Online crowdfunding for small investors is an industry chomping at the bit to race but it can’t go full tilt until federal regulators approve the final rules. Figuring out how to regulate or insure the risks of small businesses raising money from small investors online is taking longer than anticipated.

The JOBS (Jumpstart our Business) Act of 2012 was written to make it easier for small businesses wanting to raise money and small investors wanting to invest without hassle to get together. It seeks to give equity crowdfunding a push by exempting some transactions from various securities laws and registration requirements.

The crowdfunding industry, which has grown 1,000 percent in the last five years, was expected to grow 92 percent this year with help from the JOBS Act, adding 270,000 jobs and injecting more than $65 billion into the economy, according to crowdfunding platform Fundable.com. The site also predicts crowdfunding will eventually contribute $500 billion in funding per year, generate $3.2 trillion in economic value and create more than 2 million new jobs by 2020.

“The concept was to increase capital raising for small business. If they can raise capital they can hire more people and create more jobs,” said Ty Sagalow, president of Innovation Insurance Group, a consultant firm that works with the insurance industry on developing products. “[Currently] if you want to raise money from the public through an IPO, there are a lot of hoops to go through and it is very expensive and deals with multiple filings. It’s not for the weak of heart.”

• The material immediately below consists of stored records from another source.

import Mathlib.Algebra.MvPolynomial.SchwartzZippel
import Mathlib.RingTheory.MvPolynomial.Homogeneous
import Mathlib.FieldTheory.Finite.Basic
import HarnessLib

/-!
# Cafure–Matera Lemma 2.2, proof part C: a good direction and the linear change of coordinates

Support file for the proof of `Literature.NumberTheory.DiophantineGeometry.CafureMatera2006_lemma22`
(`CafureMatera.lean`; assembled in `CafureMateraLemma22Proofs.lean`). Everything here is proved.

* Counting forms of Mathlib's Schwartz–Zippel lemma over `𝔽_q` (`card_eval_eq_zero_le`,
  `exists_eval_ne_zero`).
* `exists_coeff_line_ne_zero`: if `f ≠ 0` has total degree `d < q`, some `v ∈ 𝔽_q^N` has
  `coeff_{t^d} f(tv) ≠ 0` (`= f_d(v)`, `f_d` the top homogeneous component, `coeff_aeval_line`).
* The `K`-algebra automorphism `X_0 ↦ v_0 X_0, X_{j+1} ↦ X_{j+1} + v_{j+1} X_0` (written inline as an
  `MvPolynomial.aeval`, no new definition): the corresponding linear map on points is injective when
  `v_0 ≠ 0` (`dirMap_injective`), and the substitution is bijective and preserves relative
  primality (`dirSubst_comp_inv`, explicit inverse; `isRelPrime_dirSubst`). Its effect on degrees,
  evaluation and the leading coefficient in `X_0` is in `CafureMateraLemma22Proofs.lean`.
-/

namespace Literature.NumberTheory.DiophantineGeometry.CafureMateraLemma22

open MvPolynomial

open scoped Polynomial

variable {K : Type*} [Field K]

/-! ### Counting forms of the Schwartz–Zippel lemma over a finite field -/

section SZ

variable [Fintype K] [DecidableEq K]

/-- Schwartz–Zippel, counting form: a nonzero `p ∈ 𝔽_q[X_1, …, X_m]` has at most
`deg p · q^{m-1}` zeros in `𝔽_q^m` (from Mathlib's `MvPolynomial.schwartz_zippel_totalDegree`). [folklore] -/
theorem card_eval_eq_zero_le {m : ℕ} {p : MvPolynomial (Fin m) K} (hp : p ≠ 0) (hm : 1 ≤ m) :
    (Finset.univ.filter fun x : Fin m → K => eval x p = 0).card ≤
      p.totalDegree * Fintype.card K ^ (m - 1) := by
  have hq : (0 : ℚ≥0) < Fintype.card K := by exact_mod_cast Fintype.card_pos
  have h := schwartz_zippel_totalDegree hp (Finset.univ : Finset K)
  rw [Finset.card_univ, div_le_div_iff₀ (pow_pos hq _) hq] at h
  have huniv : (Fintype.piFinset fun _ : Fin m => (Finset.univ : Finset K)) = Finset.univ :=
    Fintype.piFinset_univ
  rw [huniv] at h
  have h' : ((Finset.univ.filter fun x : Fin m → K => eval x p = 0).card : ℚ≥0) *
      Fintype.card K ≤ p.totalDegree * (Fintype.card K ^ (m - 1) * Fintype.card K) := by
    calc _ ≤ (p.totalDegree : ℚ≥0) * Fintype.card K ^ m := h
      _ = _ := by rw [← pow_succ, Nat.sub_add_cancel hm]
  rw [← mul_assoc] at h'
  exact_mod_cast le_of_mul_le_mul_right h' hq

/-- Schwartz–Zippel, existence form: a nonzero polynomial of total degree `< q` does not vanish
on all of `𝔽_q^m`. [folklore] -/
theorem exists_eval_ne_zero {m : ℕ} {p : MvPolynomial (Fin m) K} (hp : p ≠ 0)
    (hdeg : p.totalDegree < Fintype.card K) : ∃ v : Fin m → K, eval v p ≠ 0 := by
  by_contra h
  push Not at h
  have hq : (0 : ℚ≥0) < Fintype.card K := by exact_mod_cast Fintype.card_pos
  have hsz := schwartz_zippel_totalDegree hp (Finset.univ : Finset K)
  rw [Finset.card_univ, Fintype.piFinset_univ] at hsz
  have hall : (Finset.univ.filter fun x : Fin m → K => eval x p = 0) = Finset.univ :=
    Finset.filter_true_of_mem fun x _ => h x
  rw [hall, Finset.card_univ, Fintype.card_fun, Fintype.card_fin, Nat.cast_pow,
    div_self (pow_ne_zero _ hq.ne'), le_div_iff₀ hq, one_mul] at hsz
  exact absurd (by exact_mod_cast hsz) (not_le.2 hdeg)

end SZ

/-! ### The polynomial along a line through the origin -/

/-- The coefficient of `t^d` in `f(t v)` is the degree-`d` homogeneous component of `f` at `v`.
[folklore] -/
theorem coeff_aeval_line {N : ℕ} (v : Fin N → K) (f : MvPolynomial (Fin N) K) (d : ℕ) :
    (aeval (fun i => Polynomial.C (v i) * Polynomial.X) f).coeff d =
      eval v (homogeneousComponent d f) := by
  classical
  induction f using MvPolynomial.induction_on' with
  | add p q hp hq => simp only [map_add, Polynomial.coeff_add, hp, hq]
  | monomial s c =>
    rw [aeval_monomial, Polynomial.algebraMap_apply, Algebra.algebraMap_self, RingHom.id_apply]
    have hprod : (s.prod fun i k => (Polynomial.C (v i) * Polynomial.X) ^ k) =
        Polynomial.C (s.prod fun i k => v i ^ k) * Polynomial.X ^ s.degree := by
      rw [Finsupp.prod_pow, Finsupp.prod_pow, Finsupp.degree_eq_sum]
      simp only [mul_pow, ← Polynomial.C_pow, Finset.prod_mul_distrib, map_prod,
        Finset.prod_pow_eq_pow_sum]
    rw [hprod, Polynomial.coeff_C_mul, Polynomial.coeff_C_mul_X_pow]
    have hhc : homogeneousComponent d (monomial s c) =
        if s.degree = d then monomial s c else 0 := by
      ext m
      rw [coeff_homogeneousComponent, coeff_monomial]
      by_cases hsm : s = m
      · subst hsm
        by_cases h : s.degree = d
        · rw [if_pos h, if_pos h, coeff_monomial, if_pos rfl]
        · rw [if_neg h, if_neg h, coeff_zero]
      · rw [if_neg hsm, ite_self]
        by_cases h : s.degree = d
        · rw [if_pos h, coeff_monomial, if_neg hsm]
        · rw [if_neg h, coeff_zero]
    rw [hhc]
    by_cases h : s.degree = d
    · rw [if_pos h, if_pos h.symm, eval_monomial]
    · rw [if_neg h, if_neg (Ne.symm h), map_zero, mul_zero]

/-- If `f(t v)` has a nonzero coefficient of `t^d` with `d ≥ 1`, then `v ≠ 0`. [folklore] -/
theorem exists_apply_ne_zero_of_coeff_line {N : ℕ} {v : Fin N → K} {f : MvPolynomial (Fin N) K}
    {d : ℕ} (hd : 1 ≤ d) (h : (aeval (fun i => Polynomial.C (v i) * Polynomial.X) f).coeff d ≠ 0) :
    ∃ i₀, v i₀ ≠ 0 := by
  by_contra h0
  push Not at h0
  apply h
  have hv : (fun i => Polynomial.C (v i) * Polynomial.X) = fun _ => (0 : K[X]) := by
    funext i; simp [h0 i]
  rw [hv, aeval_zero', Polynomial.algebraMap_apply, Polynomial.coeff_C, if_neg (by omega)]

/-- **Good direction.** If `f ≠ 0` has total degree `d` with `1 ≤ d < q`, there is a direction
`v ∈ 𝔽_q^N` along which `f` keeps degree `d`: the coefficient of `t^d` in `f(t v)` is nonzero
(the top homogeneous part of `f` has a non-zero in `𝔽_q^N` by Schwartz–Zippel). [folklore] -/
theorem exists_coeff_line_ne_zero [Fintype K] [DecidableEq K] {N : ℕ} {f : MvPolynomial (Fin N) K}
    (hf : f ≠ 0) (hdq : f.totalDegree < Fintype.card K) :
    ∃ v : Fin N → K,
      (aeval (fun i => Polynomial.C (v i) * Polynomial.X) f).coeff f.totalDegree ≠ 0 := by
  classical
  set d := f.totalDegree with hd
  set H := homogeneousComponent d f with hH
  have hH0 : H ≠ 0 := by
    obtain ⟨s, hs, hsd⟩ : ∃ s ∈ f.support, (s.sum fun _ e => e) = d := by
      have hne : f.support.Nonempty := support_nonempty.2 hf
      obtain ⟨s, hs, h⟩ := Finset.exists_mem_eq_sup _ hne (fun s : Fin N →₀ ℕ => s.sum fun _ e => e)
      exact ⟨s, hs, h.symm⟩
    intro hz
    have := congrArg (coeff s) hz
    rw [hH, coeff_homogeneousComponent, coeff_zero, if_pos] at this
    · exact (mem_support_iff.1 hs) this
    · rw [Finsupp.degree_apply]; exact hsd
  have hHdeg : H.totalDegree < Fintype.card K :=
    lt_of_le_of_lt (homogeneousComponent_isHomogeneous d f).totalDegree_le hdq
  obtain ⟨v, hv⟩ := exists_eval_ne_zero hH0 hHdeg
  exact ⟨v, by rwa [coeff_aeval_line]⟩

/-! ### The linear change of coordinates making `X_0` point in the direction `v` -/

/-- The linear map on points is injective when `v 0 ≠ 0`. [folklore] -/
theorem dirMap_injective {n : ℕ} (v : Fin (n + 1) → K) (hv : v 0 ≠ 0) :
    Function.Injective (fun x : Fin (n + 1) → K =>
      (Fin.cases (v 0 * x 0) (fun j => x j.succ + v j.succ * x 0) : Fin (n + 1) → K)) := by
  intro x y hxy
  have h0 : x 0 = y 0 := by
    have := congrFun hxy 0
    simp only [Fin.cases_zero] at this
    exact mul_left_cancel₀ hv this
  funext i
  refine Fin.cases h0 (fun j => ?_) i
  have := congrFun hxy j.succ
  simp only [Fin.cases_succ, h0] at this
  exact add_right_cancel this

/-- The substitution is an algebra automorphism: composing with the explicit inverse
substitution `X_0 ↦ v_0⁻¹ X_0`, `X_{j+1} ↦ X_{j+1} - v_{j+1} v_0⁻¹ X_0` gives the identity, both
ways. [folklore] -/
theorem dirSubst_comp_inv {n : ℕ} (v : Fin (n + 1) → K) (hv : v 0 ≠ 0) :
    (aeval (Fin.cases (C (v 0) * X 0) (fun j => X j.succ + C (v j.succ) * X 0) :
      Fin (n + 1) → MvPolynomial (Fin (n + 1)) K)).comp
    (aeval (Fin.cases (C (v 0)⁻¹ * X 0) (fun j => X j.succ - C (v j.succ) * C (v 0)⁻¹ * X 0) :
      Fin (n + 1) → MvPolynomial (Fin (n + 1)) K)) = AlgHom.id K _ ∧
    (aeval (Fin.cases (C (v 0)⁻¹ * X 0) (fun j => X j.succ - C (v j.succ) * C (v 0)⁻¹ * X 0) :
      Fin (n + 1) → MvPolynomial (Fin (n + 1)) K)).comp
    (aeval (Fin.cases (C (v 0) * X 0) (fun j => X j.succ + C (v j.succ) * X 0) :
      Fin (n + 1) → MvPolynomial (Fin (n + 1)) K)) = AlgHom.id K _ := by
  have hrel : (C (v 0) : MvPolynomial (Fin (n + 1)) K) * C (v 0)⁻¹ = 1 := by
    rw [← map_mul, mul_inv_cancel₀ hv, map_one]
  constructor
  · refine MvPolynomial.algHom_ext fun i => ?_
    refine Fin.cases ?_ (fun j => ?_) i
    · simp only [AlgHom.coe_comp, Function.comp_apply, aeval_X, Fin.cases_zero, map_mul, aeval_C,
        algebraMap_eq, AlgHom.coe_id, id_eq]
      linear_combination (X 0 : MvPolynomial (Fin (n + 1)) K) * hrel
    · simp only [AlgHom.coe_comp, Function.comp_apply, aeval_X, Fin.cases_succ, map_sub, map_mul,
        aeval_C, algebraMap_eq, Fin.cases_zero, AlgHom.coe_id, id_eq]
      linear_combination (-(C (v j.succ) * X 0) : MvPolynomial (Fin (n + 1)) K) * hrel
  · refine MvPolynomial.algHom_ext fun i => ?_
    refine Fin.cases ?_ (fun j => ?_) i
    · simp only [AlgHom.coe_comp, Function.comp_apply, aeval_X, Fin.cases_zero, map_mul, aeval_C,
        algebraMap_eq, AlgHom.coe_id, id_eq]
      linear_combination (X 0 : MvPolynomial (Fin (n + 1)) K) * hrel
    · simp only [AlgHom.coe_comp, Function.comp_apply, aeval_X, Fin.cases_succ, map_add, map_mul,
        aeval_C, algebraMap_eq, Fin.cases_zero, AlgHom.coe_id, id_eq]
      ring

/-- Relative primality is transported along multiplicative equivalences. [folklore] -/
theorem isRelPrime_map_mulEquiv {R S : Type*} [Monoid R] [Monoid S] (e : R ≃* S) {x y : R}
    (h : IsRelPrime x y) : IsRelPrime (e x) (e y) := by
  intro d hx hy
  have hx' : e.symm d ∣ x := by simpa using map_dvd e.symm hx
  have hy' : e.symm d ∣ y := by simpa using map_dvd e.symm hy
  simpa using (h hx' hy').map e

/-- The substitution is bijective (when `v 0 ≠ 0`). [folklore] -/
theorem dirSubst_bijective {n : ℕ} (v : Fin (n + 1) → K) (hv : v 0 ≠ 0) :
    Function.Bijective (aeval (Fin.cases (C (v 0) * X 0) (fun j => X j.succ + C (v j.succ) * X 0) :
      Fin (n + 1) → MvPolynomial (Fin (n + 1)) K) :
        MvPolynomial (Fin (n + 1)) K →ₐ[K] MvPolynomial (Fin (n + 1)) K) := by
  obtain ⟨h1, h2⟩ := dirSubst_comp_inv v hv
  let e : MvPolynomial (Fin (n + 1)) K ≃ₐ[K] MvPolynomial (Fin (n + 1)) K :=
    AlgEquiv.ofAlgHom _ _ h1 h2
  exact e.bijective

/-- The substitution preserves relative primality. [folklore] -/
theorem isRelPrime_dirSubst {n : ℕ} (v : Fin (n + 1) → K) (hv : v 0 ≠ 0)
    {f g : MvPolynomial (Fin (n + 1)) K} (h : IsRelPrime f g) :
    IsRelPrime
      (aeval (Fin.cases (C (v 0) * X 0) (fun j => X j.succ + C (v j.succ) * X 0) :
        Fin (n + 1) → MvPolynomial (Fin (n + 1)) K) f)
      (aeval (Fin.cases (C (v 0) * X 0) (fun j => X j.succ + C (v j.succ) * X 0) :
        Fin (n + 1) → MvPolynomial (Fin (n + 1)) K) g) := by
  obtain ⟨h1, h2⟩ := dirSubst_comp_inv v hv
  let e : MvPolynomial (Fin (n + 1)) K ≃ₐ[K] MvPolynomial (Fin (n + 1)) K :=
    AlgEquiv.ofAlgHom _ _ h1 h2
  exact isRelPrime_map_mulEquiv e.toMulEquiv h


end Literature.NumberTheory.DiophantineGeometry.CafureMateraLemma22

Crowdfunding has been around for a while in the form of sites seeking charitable contributions. Websites including Indiegogo and Kickstarter serve as donation portals for small businesses or individuals soliciting donations for a new business, merchandise, or TV/film project. They offer incentives including named recognition, t-shirts or tote bags, or the physical item itself to contributors. The JOBS Act looks to modify and capitalize on this crowdfunding model by soliciting investments from financial backers rather than donations.

Currently, equity crowdfunding is not at a complete standstill. The Securities Exchange Commission (SEC) has already opened crowdfunding to accredited investors – that is sophisticated investment companies, banks, or nonprofits with assets exceeding $5 million, and individuals with a net worth more than $1 million or an annual income exceeding $200,000.

But rules for the section (Title III) that would open up crowdfunding to less affluent individuals and so-called non-accredited investors remains a work in progress. This is the population of investors crowdfunding advocates believe can make a big difference for small businesses.

The SEC’s proposed rules would set caps to protect non-accredited investors. There would be one set of investment limits ($2,000 a year or five percent of income or net worth) for non-accredited investors with annual incomes or net worth less than $100,000, and another set of limits ($100,000 a year or 10 percent of income or net worth) for non-accredited investors with net incomes of more than $100,000.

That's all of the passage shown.